Тот иностранец, о котором я хочу тебе рассказать, был очень милый. Он переписывался с одной местной женщиной, вдовой по имени Мария. Дочь Марии надоумила мать написать на сайт знакомств, мы, как ты понимаешь, всего этого не одобряли. Но эти женщины никогда не слушают мужчин, уж такие теперь настали времена. К тому же она была эндурка, а с этими ― вообще беда. Так или иначе, у Марии завязалась переписка с каким-то шведом, и все уже гадали, когда приедет этот принц и увезёт Марию с её дочерью в далёкие края. У нас не было сомнения, что всё это придумала дочь Марии, потому что всякая девушка хочет уехать из села ― так уж повелось. Предусмотрительные девушки знают, что путешествие бывает двух типов ― постепенное, как подъём по лестнице и стремительное, как вознесение. Медленный подъем начинается в родном селе, потом перед ними лежит незнакомый город, затем они вступают в город побольше, и вот они уже в Москве. Но Москва никогда не считается конечной точкой. Конечной точкой эти девушки хотят видеть Нью-Йорк или, на худой конец, Париж. И вот девушка стоит где-то посредине этого Нью-Йорка, над ней вспыхивает реклама, а она фотографирует сама себя, чтобы послать фотографию подругам, с которыми она вместе прогуливала уроки арифметики. Ни для чего больше такое путешествие совершать не нужно.

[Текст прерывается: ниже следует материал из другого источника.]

open Real Set Filter Topology
open Literature.Analysis.FluidPDE.Tao2016AveragedNS
open Literature.Analysis.FluidPDE.Tao2016AveragedNS.Thm53 (monotoneOn_intFactor monotoneOn_sub_of_le_deriv)
open DampedTransition (hasDerivAt_a hasDerivAt_b hasDerivAt_c hasDerivAt_d hasDerivAt_e hasDerivAt_V)

namespace HeadStart

variable {K M ε η τ δ : ℝ} {E X : ℝ → Fin 5 → ℝ}

/-- Output surrogate monotonicity under damping: `t ↦ e^{ηt}·ã(t)` is non-decreasing on `[0,2]`
(`∂ₜ(e^{ηt}ã) = e^{ηt}(Kd² + (η - E₄)ã) ≥ 0`, using `ã ≥ 0`). [cite: Tao2016AveragedNS, §5.5 proof] -/
theorem output_mul_exp_monotoneOn
    (hX : ∀ t ∈ Icc (0:ℝ) 2, HasDerivAt X (delayCircuitWith K M ε (X t) - E t * X t) t)
    (hE : ∀ t ∈ Icc (0:ℝ) 2, ∀ i, 0 ≤ E t i ∧ E t i ≤ η)
    (h0 : X 0 0 ^ 2 + X 0 1 ^ 2 = 1 ∧ 0 ≤ X 0 0 ∧ -(1 / 5 * ε) ≤ X 0 1 ∧ X 0 1 ≤ 2 / 5 * ε ∧ X 0 2 = 0 ∧ X 0 3 = 0 ∧ X 0 4 = 0) (hK : 0 ≤ K) :
    MonotoneOn (fun t => X t 4 * exp (η * t)) (Icc 0 2) := by
  have hderiv : ∀ t ∈ Icc (0:ℝ) 2, HasDerivAt (fun s => X s 4 * exp (η * s))
      ((K * X t 3 ^ 2 - E t 4 * X t 4) * exp (η * t) + X t 4 * (exp (η * t) * η)) t := by
    intro t ht
    have h1 : HasDerivAt (fun s : ℝ => η * s) η t := by
      simpa using (hasDerivAt_id t).const_mul η
    exact (hasDerivAt_e (hX t ht)).mul h1.exp
  refine monotoneOn_of_hasDerivWithinAt_nonneg (convex_Icc 0 2)
    (fun t ht => (hderiv t ht).continuousAt.continuousWithinAt)
    (fun t ht => (hderiv t (interior_subset ht)).hasDerivWithinAt) ?_
  intro t ht
  have ht' : t ∈ Icc (0:ℝ) 2 := interior_subset ht
  have he0 : 0 ≤ X t 4 := e_nonneg hX hE h0 hK ht'
  have hE4 := hE t ht' 4
  have hpos : 0 < exp (η * t) := exp_pos _
  have h1 : 0 ≤ K * X t 3 ^ 2 := mul_nonneg hK (sq_nonneg _)
  have h2 : 0 ≤ (η - E t 4) * X t 4 := mul_nonneg (by linarith [hE4.2]) he0
  nlinarith [mul_nonneg (add_nonneg h1 h2) hpos.le]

Некоторые девушки, воспользовавшись новыми временами, делали такие снимки, просто приехав в Париж или Нью-Йорк всего на день-два. Но подделка сразу видна: как-то не так ложатся тени на их лица, может быть, дрожит рука, и, в общем, если послать такой фальшивый снимок любой подруге детства, та сразу распознает подмену.

Здесь всё было подготовлено серьёзно, и мы все стали ожидать шведа. Дело было на мази, но тут началась первая война, а за ней и вторая, ― так у нас их называли. Войн было три ― та война, первая война и война вторая. Во время первой, уже недавней войны эндурцам в нашем краю пришлось несладко, и Мария с дочерью ушла вместе с беженцами на восток. Беженцы двинулись в путь зимой, оставляя в снегу чёрные дыры от своих ботинок. Некоторые из них бросали скарб по дороге, и я сам по весне, когда сошёл снег, обнаружил на обочине чемодан, который ждал своих потерявшихся хозяев, как собака. С тех пор мы больше не видели эндурцев. Может, они жили теперь в Эндурии или в русской столице, а может, случилась с ними какая-то неприятность по дороге ― всё-таки они отправились прямиком через Ореховый лес. Тут были разные мнения.

Но вдруг в нашем селе появился тот самый иностранец, который переписывался с Марией. Он давно не получал от неё писем, встревожился, читая газеты, и прилетел к нам.

Он вовсе не походил на принца, роста был небольшого, а на вид был скорее толстый, чем худой. С собой он притащил множество тюков, но подарки вручить было некому. Гость обежал всё село, но ничего толкового так и не узнал. Все рассказывали ему истории из своей жизни, а наиболее философски настроенные жители говорили, что так тут повелось испокон веку. Все куда-то уезжают ― старики к детям, дети возвращаются на зиму в города и даже столицы. А некоторые даже в Нью-Йорк и Париж. Иностранцу просто стоит дождаться более тёплых дней. Одним словом, никто не хотел расстраивать шведа.

И он остался зимовать.

Но весной началась новая война, жизнь снова стала утомительной, и уже не так интересно было ездить в город к морю, выходить на набережную и бесконечно пить кофе, больше похожий на дёготь. Дёгтя, впрочем, у нас не знали. А теперь и с кофе возникли какие-то сложности.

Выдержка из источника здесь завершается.